* [TASK DIRECTIONS] Nothing in the listing below should be skipped, so transcribe it all exactly.

* [INPUT]
# # # # # # #

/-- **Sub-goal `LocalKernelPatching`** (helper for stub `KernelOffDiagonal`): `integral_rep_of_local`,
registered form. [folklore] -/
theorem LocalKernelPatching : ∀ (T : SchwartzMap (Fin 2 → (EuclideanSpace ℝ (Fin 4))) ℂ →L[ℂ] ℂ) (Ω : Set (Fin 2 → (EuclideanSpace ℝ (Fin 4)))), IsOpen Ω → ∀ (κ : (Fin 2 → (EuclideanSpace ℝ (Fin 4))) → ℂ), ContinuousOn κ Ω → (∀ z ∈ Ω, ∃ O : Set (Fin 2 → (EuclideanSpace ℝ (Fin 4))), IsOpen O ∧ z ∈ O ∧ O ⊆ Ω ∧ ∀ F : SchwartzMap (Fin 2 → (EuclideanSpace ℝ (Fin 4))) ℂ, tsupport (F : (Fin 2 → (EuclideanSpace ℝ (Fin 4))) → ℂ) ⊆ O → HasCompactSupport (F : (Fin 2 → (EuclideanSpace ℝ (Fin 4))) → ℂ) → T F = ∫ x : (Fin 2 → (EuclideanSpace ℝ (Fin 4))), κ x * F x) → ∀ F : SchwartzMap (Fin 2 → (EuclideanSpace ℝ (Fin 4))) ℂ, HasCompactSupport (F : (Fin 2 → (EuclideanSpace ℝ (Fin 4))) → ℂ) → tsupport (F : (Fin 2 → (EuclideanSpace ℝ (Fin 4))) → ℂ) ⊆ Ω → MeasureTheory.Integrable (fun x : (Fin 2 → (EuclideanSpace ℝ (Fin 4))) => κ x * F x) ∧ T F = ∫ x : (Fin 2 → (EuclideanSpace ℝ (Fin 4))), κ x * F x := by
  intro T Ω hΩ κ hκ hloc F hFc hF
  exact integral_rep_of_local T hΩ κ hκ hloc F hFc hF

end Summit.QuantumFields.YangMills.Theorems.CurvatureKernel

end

# # # # # # #

* [OUTPUT OF THE TASK]
/-- **Sub-goal `LocalKernelPatching`** (helper for stub `KernelOffDiagonal`): `integral_rep_of_local`,
registered form. [folklore] -/
theorem LocalKernelPatching : ∀ (T : SchwartzMap (Fin 2 → (EuclideanSpace ℝ (Fin 4))) ℂ →L[ℂ] ℂ) (Ω : Set (Fin 2 → (EuclideanSpace ℝ (Fin 4)))), IsOpen Ω → ∀ (κ : (Fin 2 → (EuclideanSpace ℝ (Fin 4))) → ℂ), ContinuousOn κ Ω → (∀ z ∈ Ω, ∃ O : Set (Fin 2 → (EuclideanSpace ℝ (Fin 4))), IsOpen O ∧ z ∈ O ∧ O ⊆ Ω ∧ ∀ F : SchwartzMap (Fin 2 → (EuclideanSpace ℝ (Fin 4))) ℂ, tsupport (F : (Fin 2 → (EuclideanSpace ℝ (Fin 4))) → ℂ) ⊆ O → HasCompactSupport (F : (Fin 2 → (EuclideanSpace ℝ (Fin 4))) → ℂ) → T F = ∫ x : (Fin 2 → (EuclideanSpace ℝ (Fin 4))), κ x * F x) → ∀ F : SchwartzMap (Fin 2 → (EuclideanSpace ℝ (Fin 4))) ℂ, HasCompactSupport (F : (Fin 2 → (EuclideanSpace ℝ (Fin 4))) → ℂ) → tsupport (F : (Fin 2 → (EuclideanSpace ℝ (Fin 4))) → ℂ) ⊆ Ω → MeasureTheory.Integrable (fun x : (Fin 2 → (EuclideanSpace ℝ (Fin 4))) => κ x * F x) ∧ T F = ∫ x : (Fin 2 → (EuclideanSpace ℝ (Fin 4))), κ x * F x := by
  intro T Ω hΩ κ hκ hloc F hFc hF
  exact integral_rep_of_local T hΩ κ hκ hloc F hFc hF

end Summit.QuantumFields.YangMills.Theorems.CurvatureKernel

end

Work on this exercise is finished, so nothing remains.